In 1998, under the leadership of Executive Director Steve Jubb, BayCES changed its name to the Bay Area Coalition for ''Equitable'' Schools to emphasize its focus on addressing achievement disparities among student groups that they argued arise from racism, classism, language bias, and other forms of systemic bias. From 1995-1999, the organization coached over a dozen comprehensive high schools in the wider Bay Area to help them enact the practices of essential schools, and to put the values of equity in practice, meaning to shift practices and re-allocate resources to help students of color, low-income students and other vulnerable students improve their academic performance. They also developed an increasingly sophisticated coaching methodology in response to the challenges of facilitating significant change in urban schools.
In 1998 the Project, then BayCES, first partnered with (Oakland Community Organizations ) (OCO) to plan a small schools initiative in Oakland. OCO activists were working with parents who were frustrated with overcrowded, dilapidated, low-performing schools, and saw small schools in the northeast, as detailed in books and articles by Deborah Meier and others, as a way to reduce overcrowding and anonymity and improve the quality of teaching and learning.

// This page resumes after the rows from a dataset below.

import Summits.SmoothPoincare4.SmoothPoincare4.Theses.SullivanDual
import Literature.Geometry.Symplectic.GromovR4StdModel
import Mathlib.Analysis.Calculus.BumpFunction.InnerProduct

/-!
# SmoothPoincare4 / SullivanDual — crux `Target` (stmt-SmoothPoincare4-7823): `stub_invChartMap`

A smooth cut-off of the inverted recentred chart with PRESCRIBED radius.  For a point `p` of a
smooth Hausdorff 4-manifold `M`, `e = extChartAt (𝓡 4) p`, and a radius `ε' > 0` whose closed
chart-ball `closedBall (e p) ε'` lies in the chart target, there is a `C^∞` map
`Φ : M ∖ {p} → ℝ⁴` which equals `ι ∘ (e − e p)` (`ι z = z / ‖z‖²`) on the punctured chart-ball of
radius `ε'` and has norm `≤ ε'⁻¹` off it.

Proof.  The chart target is open and contains the compact ball `closedBall (e p) ε'`, hence a
closed ball of radius `R = δ + ε' > ε'`.  With a smooth bump `χ` on `ℝ⁴` equal to `1` on
`closedBall 0 ε'`, vanishing off `ball 0 R`, `0 ≤ χ ≤ 1`, put `Φ z = χ (e z − e p) • ι (e z − e p)`
on the chart source and `Φ z = 0` off it.  Smoothness is verbatim the argument of
`exists_contMDiff_eq_inversion_of_inPuncturedChartBall` (smooth on the open punctured chart source
where `e z − e p ≠ 0`, identically `0` off the compact `e.symm '' closedBall (e p) R`); on the
punctured `ε'`-ball `χ = 1`; off it either `Φ = 0` or `‖Φ z‖ = χ · ‖e z − e p‖⁻¹ ≤ ε'⁻¹` since
`‖e z − e p‖ ≥ ε'` there (`norm_inversion`).

References: M. Gromov, *Pseudo holomorphic curves in symplectic manifolds*, Invent. Math. 82
(1985), §0.3.C [Gromov1985].
-/

noncomputable section

-- the registered namespace `Summit.SmoothPoincare4.SmoothPoincare4.Theorems` repeats a component
set_option linter.dupNamespace false

open scoped Manifold ContDiff Topology
open Set Filter Metric
open Literature.Geometry.Kaehler Literature.Geometry.Symplectic

namespace Summit.SmoothPoincare4.SmoothPoincare4.Theorems

namespace SullivanDual

variable {M : Type*} [TopologicalSpace M] [T2Space M] [ChartedSpace (EuclideanSpace ℝ (Fin 4)) M]
  [IsManifold (𝓡 4) ∞ M]

/-- **Stub B (cut-off inverted chart with prescribed radius).** If the closed chart-ball of
radius `ε' > 0` about `e p` lies in the chart target (`e = extChartAt (𝓡 4) p`), there is a
`C^∞` map `Φ : M ∖ {p} → ℝ⁴` which equals the inverted recentred chart `ι ∘ (e − e p)` on the
punctured chart-ball of radius `ε'` and has norm `≤ ε'⁻¹` off it.  Construction:
`Φ = (χ • ι) ∘ (e − e p)` on the chart source and `0` off it, for a bump `χ = 1` on the closed
`ε'`-ball supported in a slightly larger ball inside the target (cf. the proved
`exists_contMDiff_eq_inversion_of_inPuncturedChartBall`). [folklore] -/
theorem stub_invChartMap (p : M) (ε' : ℝ) (hε' : 0 < ε')
    (hball : Metric.closedBall (extChartAt (𝓡 4) p p) ε' ⊆ (extChartAt (𝓡 4) p).target) :
    ∃ Φ : punctured p → EuclideanSpace ℝ (Fin 4),
      ContMDiff (𝓡 4) (𝓡 4) ∞ Φ ∧
      (∀ x : punctured p, InPuncturedChartBall p ε' x →
        Φ x = inversion (extChartAt (𝓡 4) p x.1 - extChartAt (𝓡 4) p p)) ∧
      (∀ x : punctured p, ¬ InPuncturedChartBall p ε' x → ‖Φ x‖ ≤ ε'⁻¹) := by
  classical
  set e := extChartAt (𝓡 4) p with he
  set c : EuclideanSpace ℝ (Fin 4) := e p with hc
  -- a slightly larger closed ball inside the (open) chart target
  obtain ⟨δ, hδ, hδt⟩ := (isCompact_closedBall c ε').exists_cthickening_subset_open
    (isOpen_extChartAt_target (I := 𝓡 4) p) hball
  rw [cthickening_closedBall hδ.le hε'.le] at hδt
  -- `hδt : closedBall c (δ + ε') ⊆ e.target`
  have hRt : closedBall c (δ + ε') ⊆ e.target := hδt
  have hR' : ε' < δ + ε' := by linarith
  -- the bump function, `= 1` on `closedBall 0 ε'`, `= 0` off `ball 0 (δ + ε')`
  let χ : ContDiffBump (0 : EuclideanSpace ℝ (Fin 4)) := ⟨ε', δ + ε', hε', hR'⟩
  -- the cut-off inversion, recentred at `c = e p`
  let Ψ : EuclideanSpace ℝ (Fin 4) → EuclideanSpace ℝ (Fin 4) := fun y =>
    χ (y - c) • inversion (y - c)
  let Φ : punctured p → EuclideanSpace ℝ (Fin 4) := fun z =>
    if z.1 ∈ (chartAt (EuclideanSpace ℝ (Fin 4)) p).source then Ψ (e z.1) else 0
  -- the open punctured chart source and the closed support region
  let U₀ : Set (punctured p) := Subtype.val ⁻¹' (chartAt (EuclideanSpace ℝ (Fin 4)) p).source
  have hU₀ : IsOpen U₀ :=
    (chartAt (EuclideanSpace ℝ (Fin 4)) p).open_source.preimage continuous_subtype_val
  let K : Set (punctured p) := Subtype.val ⁻¹' (e.symm '' closedBall c (δ + ε'))
  have hK : IsClosed K := by
    have hcpt : IsCompact (e.symm '' closedBall c (δ + ε')) :=
      (isCompact_closedBall c (δ + ε')).image_of_continuousOn
        ((continuousOn_extChartAt_symm (I := 𝓡 4) p).mono hRt)
    exact hcpt.isClosed.preimage continuous_subtype_val
  have hE : ContMDiffOn (𝓡 4) 𝓘(ℝ, EuclideanSpace ℝ (Fin 4)) ∞ (fun z : punctured p => e z.1) U₀ :=
    (contMDiffOn_extChartAt (I := 𝓡 4) (x := p) (n := ∞)).comp
      (contMDiff_subtype_val (I := 𝓡 4) (n := ∞) (U := punctured p)).contMDiffOn
      (fun z hz => hz)
  -- `Φ` vanishes off `K`
  have hzero : ∀ w : punctured p, w ∉ K → Φ w = 0 := by
    intro w hw
    by_cases hws : w.1 ∈ (chartAt (EuclideanSpace ℝ (Fin 4)) p).source
    · have hsrc : w.1 ∈ e.source := by rw [he, extChartAt_source]; exact hws
      have hfar : δ + ε' ≤ dist (e w.1 - c) 0 := by
        rw [dist_zero_right, ← dist_eq_norm]
        exact not_lt.1 fun hlt =>
          hw (Set.mem_preimage.2 ⟨e w.1, mem_closedBall.2 hlt.le, e.left_inv hsrc⟩)
      have hχ0 : χ (e w.1 - c) = 0 := χ.zero_of_le_dist hfar
      simp only [Φ, Ψ, if_pos hws, hχ0, zero_smul]
    · simp only [Φ, if_neg hws]
  refine ⟨Φ, ?_, ?_, ?_⟩
  · -- smoothness, pointwise
    intro z
    by_cases hz : z ∈ U₀
    · -- on the punctured chart source `Φ = Ψ ∘ e`, a smooth composition
      have hzs : z.1 ∈ (chartAt (EuclideanSpace ℝ (Fin 4)) p).source := hz
      have hsrc : z.1 ∈ e.source := by rw [he, extChartAt_source]; exact hzs
      have hne : e z.1 - c ≠ 0 := by
        intro h0
        have h1 : e z.1 = e p := sub_eq_zero.1 h0
        exact (mem_punctured.1 z.2) (e.injOn hsrc (mem_extChartAt_source (I := 𝓡 4) p) h1)
      have hsub : ContDiffAt ℝ ∞ (fun y : EuclideanSpace ℝ (Fin 4) => y - c) (e z.1) :=
        contDiffAt_id.sub contDiffAt_const
      have h1 : ContDiffAt ℝ ∞ ((χ : EuclideanSpace ℝ (Fin 4) → ℝ) ∘ fun y => y - c) (e z.1) :=
        ContDiffAt.comp (e z.1) (g := (χ : EuclideanSpace ℝ (Fin 4) → ℝ)) (f := fun y => y - c)
          χ.contDiffAt hsub
      have h2 : ContDiffAt ℝ ∞ (inversion ∘ fun y => y - c) (e z.1) :=
        ContDiffAt.comp (e z.1) (g := inversion) (f := fun y => y - c)
          (contDiffAt_inversion hne) hsub
      have hΨ : ContDiffAt ℝ ∞ Ψ (e z.1) := h1.smul h2
      have hEz : ContMDiffAt (𝓡 4) 𝓘(ℝ, EuclideanSpace ℝ (Fin 4)) ∞
          (fun w : punctured p => e w.1) z :=
        (hE z hz).contMDiffAt (hU₀.mem_nhds hz)
      have hcomp : ContMDiffAt (𝓡 4) 𝓘(ℝ, EuclideanSpace ℝ (Fin 4)) ∞
          (Ψ ∘ fun w : punctured p => e w.1) z :=
        ContDiffAt.comp_contMDiffAt (f := fun w : punctured p => e w.1) (x := z) hΨ hEz
      refine hcomp.congr_of_eventuallyEq ?_
      filter_upwards [hU₀.mem_nhds hz] with w hw
      have hws : w.1 ∈ (chartAt (EuclideanSpace ℝ (Fin 4)) p).source := hw
      simp only [Φ, Function.comp_apply, if_pos hws]
    · -- off the punctured chart source `Φ` vanishes near `z` (`K ⊆ U₀` is closed)
      have hzK : z ∉ K := by
        intro hzK
        rw [Set.mem_preimage, Set.mem_image] at hzK
        obtain ⟨y, hy, hyz⟩ := hzK
        apply hz
        have h1 : e.symm y ∈ e.source := e.map_target (hRt hy)
        rw [hyz, he, extChartAt_source] at h1
        exact h1
      refine (contMDiffAt_const (c := (0 : EuclideanSpace ℝ (Fin 4)))).congr_of_eventuallyEq ?_
      filter_upwards [hK.isOpen_compl.mem_nhds hzK] with w hw
      exact hzero w hw
  · -- agreement with `ι ∘ (e − e p)` on the punctured ball of radius `ε'`
    intro x hx
    have hx1 : x.1 ∈ (chartAt (EuclideanSpace ℝ (Fin 4)) p).source := hx.1
    have hx2 : e x.1 ∈ ball c ε' := hx.2
    have hχ1 : χ (e x.1 - c) = 1 := χ.one_of_mem_closedBall (by
      rw [mem_closedBall, dist_zero_right, ← dist_eq_norm]
      exact (mem_ball.1 hx2).le)
    simp only [Φ, Ψ, if_pos hx1, hχ1, one_smul]
  · -- the norm bound `‖Φ x‖ ≤ ε'⁻¹` off the punctured ball of radius `ε'`
    intro x hx
    by_cases hxs : x.1 ∈ (chartAt (EuclideanSpace ℝ (Fin 4)) p).source
    · -- in the chart source but outside the `ε'`-ball: `‖e x − c‖ ≥ ε'`
      have hfar : ε' ≤ ‖e x.1 - c‖ := by
        rw [← dist_eq_norm]
        exact not_lt.1 fun hlt => hx ⟨hxs, mem_ball.2 hlt⟩
      have hΦx : Φ x = χ (e x.1 - c) • inversion (e x.1 - c) := by
        simp only [Φ, Ψ, if_pos hxs]
      rw [hΦx, norm_smul, norm_inversion, Real.norm_of_nonneg χ.nonneg]
      calc χ (e x.1 - c) * ‖e x.1 - c‖⁻¹ ≤ 1 * ε'⁻¹ :=
            mul_le_mul χ.le_one (inv_anti₀ hε' hfar) (inv_nonneg.2 (norm_nonneg _)) zero_le_one
        _ = ε'⁻¹ := one_mul _
    · -- off the chart source `Φ x = 0`
      have hΦx : Φ x = 0 := by simp only [Φ, if_neg hxs]
      rw [hΦx, norm_zero]
      exact inv_nonneg.2 hε'.le

end SullivanDual

end Summit.SmoothPoincare4.SmoothPoincare4.Theorems

end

In 2000, the Project drafted a (New Small Autonomous Schools policy ) that was passed by the Oakland School Board, authorizing the creation of a network of 10 new small schools. As BayCES, they received the first of two major grants totaling $22 million from the Bill and Melinda Gates Foundation to support design teams to plan and open their new small schools. Most of these funds were regranted to schools to cover release time and training for school personnel. They created a new small school incubator that vetted proposals, trained teams in small school best practices, coached teams in collaboration with each other and their communities, and in 2006 the incubator was passed to district management. In the end, over 40 new small schools were created. In 2004 Oakland was the most improved large district in the state of California in terms of district Academic Performance Index, which it has continued to be for the following six years. From 2000-8, the organization adopted a place-based strategy to focus on equity efforts in Oakland, Emeryville, and Berkeley, and stopped work in other places.